*** Opening of Task inputs ***
import Mathlib
import Summits.ResolutionOfSingularities.ResolutionOfSingularities.Theses.RadicialJung
import Summits.ResolutionOfSingularities.ResolutionOfSingularities.Theorems.RadicialJungCleanModelsCleanAlongValuationOfZeroDim
import Summits.ResolutionOfSingularities.ResolutionOfSingularities.Theorems.RadicialJungCleanModelsCleanLUZeroDimOfCleanModels
import Summits.ResolutionOfSingularities.ResolutionOfSingularities.Theorems.RadicialJungCleanModelsCleanAlongValuation4Census
import Summits.ResolutionOfSingularities.ResolutionOfSingularities.Theorems.RadicialJungCleanModelsCleanLUZeroDimSmall
import HarnessLib

/-!
# Route `RadicialJung`, crux `CleanModels` (stmt-ResolutionOfSingularities-15917), skeleton `Cruxes/CleanModels/Lines/Sketch.lean` rev 35:
# THE CRUX IMPLIES ITS SUPPORT ITEM — `Theses.RadicialJung.CleanModels → Theses.RadicialJung.CleanAlongValuation4` BY NAME, and the crux
# RESTRICTED TO `dim W ≤ 4` is EQUIVALENT to stmt-18006 modulo patching (X44c ∧ hZ_4)

Explicit-unit seat `decomp-res-hand-2` g7 (share = stubs 5–7, strategy «structural»).  OURS, def-free, structural bookkeeping counted 0; nothing here
proves resolution of singularities in characteristic `p`.

Composition of this seat's three kernel nodes: ✓ `cleanLUZeroDim_of_cleanModelsDimLE` (extraction: `CleanModels`(dim ≤ N) ⟹ `CleanLUZeroDim_{≤N}`),
✓ `cleanAlongValuation_of_cleanLUZeroDim` (constants + refinement + generisation: `CleanLUZeroDim_{≤N}` ⟹ clean LU along ONE arbitrary valuation at
regular centres of dim ≤ N) and ✓ `GradedAssembly.cleanModels_dimLEFour_of_cleanAlongValuation4` (patching: stmt-18006 ∧ X44c ∧ hZ_4 ⟹
`CleanModels`(dim ≤ 4)):

* `cleanAlongValuation_of_cleanModelsDimLE` — for every `N`: `CleanModels`(dim W ≤ N) ⟹ the body of `CleanAlongValuation4` with `4 ↦ N`;
* `cleanAlongValuation4_of_cleanModelsDimLEFour` — `CleanModels`(dim W ≤ 4) ⟹ stmt-18006;
* `cleanAlongValuation4_of_cleanModels` — **`Theses.RadicialJung.CleanModels → Theses.RadicialJung.CleanAlongValuation4`** (the support item is a
  CONSEQUENCE of the crux, as the planner's «first lemma» intends);
* `cleanModelsDimLEFour_iff_cleanAlongValuation4` — **granted X44c (registered stub `stub_cleanProp44`, VERBATIM) and `hZ_4` (two-model patching for
  `P_clean` in trdeg 4), `CleanModels`(dim W ≤ 4) ↔ stmt-18006**: up to dimension four the crux and its support item differ EXACTLY by patching.
-/

noncomputable section
import Summits.MatrixMultiplication.MatrixMultiplication.Theorems.AbelianSTPPCensusTB5StatDefs

/-!
# T_B static certificate, range `5995 … 6012` (t*-indexed linear checker with the k-member tree at `τ = 2375/1000`): kernel evaluation, the shape checks of the tree-heavy volumes `3570` on single orders / order sub-ranges (one theorem per (volume, sub-range): bounded kernel memory)

Cell mm-stpp (rung F-M1), tier T_B = «beat `2.375` (Coppersmith–Winograd)»; checker in `AbelianSTPPCensusTB5StatDefs.lean`, table and bucket lists in `AbelianSTPPCensusTB5StatData.lean`
(pattern: theory g12's `AbelianSTPPCensusTAStatDDom*/DCk*.lean`).  `decide` with kernel reduction (standard axioms; no `native_decide`), `Elab.async false`;
consumed by `TB5Stat.checkV_sound` / `TB5Stat.domV_sound` / `TB5Stat.m2V_sound` in the leaf `AbelianSTPPCensusLeafTB6012Closed.lean`.
WHAT THIS IS NOT: arithmetic on shape lists only; no statement about STPP families or `ω`.
-/

set_option linter.dupNamespace false
set_option autoImplicit false
set_option Elab.async false

namespace Summit.MatrixMultiplication.MatrixMultiplication.Theorems.TB5Stat

set_option maxHeartbeats 0 in
/-- Heavy volume `3570` (40 shapes; 489570 tree nodes over all orders), orders `5995 … 5995`: every sorted candidate shape passes `checkShape 5995 5995`. [original] -/
theorem ck3570r0 : TB5Stat.checkV 5995 5995 1 3570 = true := by decide +kernel

set_option maxHeartbeats 0 in
/-- Heavy volume `3570` (40 shapes; 489570 tree nodes over all orders), orders `5996 … 5996`: every sorted candidate shape passes `checkShape 5996 5996`. [original] -/
theorem ck3570r1 : TB5Stat.checkV 5996 5996 1 3570 = true := by decide +kernel

set_option maxHeartbeats 0 in
/-- Heavy volume `3570` (40 shapes; 489570 tree nodes over all orders), orders `5997 … 5997`: every sorted candidate shape passes `checkShape 5997 5997`. [original] -/
theorem ck3570r2 : TB5Stat.checkV 5997 5997 1 3570 = true := by decide +kernel

set_option maxHeartbeats 0 in
/-- Heavy volume `3570` (40 shapes; 489570 tree nodes over all orders), orders `5998 … 5998`: every sorted candidate shape passes `checkShape 5998 5998`. [original] -/
theorem ck3570r3 : TB5Stat.checkV 5998 5998 1 3570 = true := by decide +kernel

end Summit.MatrixMultiplication.MatrixMultiplication.Theorems.TB5Stat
*** Close of Task inputs ***
Prompt. When you answer, repeat every record exactly, omitting nothing.

Response area.
import Mathlib
import Summits.ResolutionOfSingularities.ResolutionOfSingularities.Theses.RadicialJung
import Summits.ResolutionOfSingularities.ResolutionOfSingularities.Theorems.RadicialJungCleanModelsCleanAlongValuationOfZeroDim
import Summits.ResolutionOfSingularities.ResolutionOfSingularities.Theorems.RadicialJungCleanModelsCleanLUZeroDimOfCleanModels
import Summits.ResolutionOfSingularities.ResolutionOfSingularities.Theorems.RadicialJungCleanModelsCleanAlongValuation4Census
import Summits.ResolutionOfSingularities.ResolutionOfSingularities.Theorems.RadicialJungCleanModelsCleanLUZeroDimSmall
import HarnessLib

/-!
# Route `RadicialJung`, crux `CleanModels` (stmt-ResolutionOfSingularities-15917), skeleton `Cruxes/CleanModels/Lines/Sketch.lean` rev 35:
# THE CRUX IMPLIES ITS SUPPORT ITEM — `Theses.RadicialJung.CleanModels → Theses.RadicialJung.CleanAlongValuation4` BY NAME, and the crux
# RESTRICTED TO `dim W ≤ 4` is EQUIVALENT to stmt-18006 modulo patching (X44c ∧ hZ_4)

Explicit-unit seat `decomp-res-hand-2` g7 (share = stubs 5–7, strategy «structural»).  OURS, def-free, structural bookkeeping counted 0; nothing here
proves resolution of singularities in characteristic `p`.

Composition of this seat's three kernel nodes: ✓ `cleanLUZeroDim_of_cleanModelsDimLE` (extraction: `CleanModels`(dim ≤ N) ⟹ `CleanLUZeroDim_{≤N}`),
✓ `cleanAlongValuation_of_cleanLUZeroDim` (constants + refinement + generisation: `CleanLUZeroDim_{≤N}` ⟹ clean LU along ONE arbitrary valuation at
regular centres of dim ≤ N) and ✓ `GradedAssembly.cleanModels_dimLEFour_of_cleanAlongValuation4` (patching: stmt-18006 ∧ X44c ∧ hZ_4 ⟹
`CleanModels`(dim ≤ 4)):

* `cleanAlongValuation_of_cleanModelsDimLE` — for every `N`: `CleanModels`(dim W ≤ N) ⟹ the body of `CleanAlongValuation4` with `4 ↦ N`;
* `cleanAlongValuation4_of_cleanModelsDimLEFour` — `CleanModels`(dim W ≤ 4) ⟹ stmt-18006;
* `cleanAlongValuation4_of_cleanModels` — **`Theses.RadicialJung.CleanModels → Theses.RadicialJung.CleanAlongValuation4`** (the support item is a
  CONSEQUENCE of the crux, as the planner's «first lemma» intends);
* `cleanModelsDimLEFour_iff_cleanAlongValuation4` — **granted X44c (registered stub `stub_cleanProp44`, VERBATIM) and `hZ_4` (two-model patching for
  `P_clean` in trdeg 4), `CleanModels`(dim W ≤ 4) ↔ stmt-18006**: up to dimension four the crux and its support item differ EXACTLY by patching.
-/

noncomputable section
import Summits.MatrixMultiplication.MatrixMultiplication.Theorems.AbelianSTPPCensusTB5StatDefs

/-!
# T_B static certificate, range `5995 … 6012` (t*-indexed linear checker with the k-member tree at `τ = 2375/1000`): kernel evaluation, the shape checks of the tree-heavy volumes `3570` on single orders / order sub-ranges (one theorem per (volume, sub-range): bounded kernel memory)

Cell mm-stpp (rung F-M1), tier T_B = «beat `2.375` (Coppersmith–Winograd)»; checker in `AbelianSTPPCensusTB5StatDefs.lean`, table and bucket lists in `AbelianSTPPCensusTB5StatData.lean`
(pattern: theory g12's `AbelianSTPPCensusTAStatDDom*/DCk*.lean`).  `decide` with kernel reduction (standard axioms; no `native_decide`), `Elab.async false`;
consumed by `TB5Stat.checkV_sound` / `TB5Stat.domV_sound` / `TB5Stat.m2V_sound` in the leaf `AbelianSTPPCensusLeafTB6012Closed.lean`.
WHAT THIS IS NOT: arithmetic on shape lists only; no statement about STPP families or `ω`.
-/

set_option linter.dupNamespace false
set_option autoImplicit false
set_option Elab.async false

namespace Summit.MatrixMultiplication.MatrixMultiplication.Theorems.TB5Stat

set_option maxHeartbeats 0 in
/-- Heavy volume `3570` (40 shapes; 489570 tree nodes over all orders), orders `5995 … 5995`: every sorted candidate shape passes `checkShape 5995 5995`. [original] -/
theorem ck3570r0 : TB5Stat.checkV 5995 5995 1 3570 = true := by decide +kernel

set_option maxHeartbeats 0 in
/-- Heavy volume `3570` (40 shapes; 489570 tree nodes over all orders), orders `5996 … 5996`: every sorted candidate shape passes `checkShape 5996 5996`. [original] -/
theorem ck3570r1 : TB5Stat.checkV 5996 5996 1 3570 = true := by decide +kernel

set_option maxHeartbeats 0 in
/-- Heavy volume `3570` (40 shapes; 489570 tree nodes over all orders), orders `5997 … 5997`: every sorted candidate shape passes `checkShape 5997 5997`. [original] -/
theorem ck3570r2 : TB5Stat.checkV 5997 5997 1 3570 = true := by decide +kernel

set_option maxHeartbeats 0 in
/-- Heavy volume `3570` (40 shapes; 489570 tree nodes over all orders), orders `5998 … 5998`: every sorted candidate shape passes `checkShape 5998 5998`. [original] -/
theorem ck3570r3 : TB5Stat.checkV 5998 5998 1 3570 = true := by decide +kernel

end Summit.MatrixMultiplication.MatrixMultiplication.Theorems.TB5Stat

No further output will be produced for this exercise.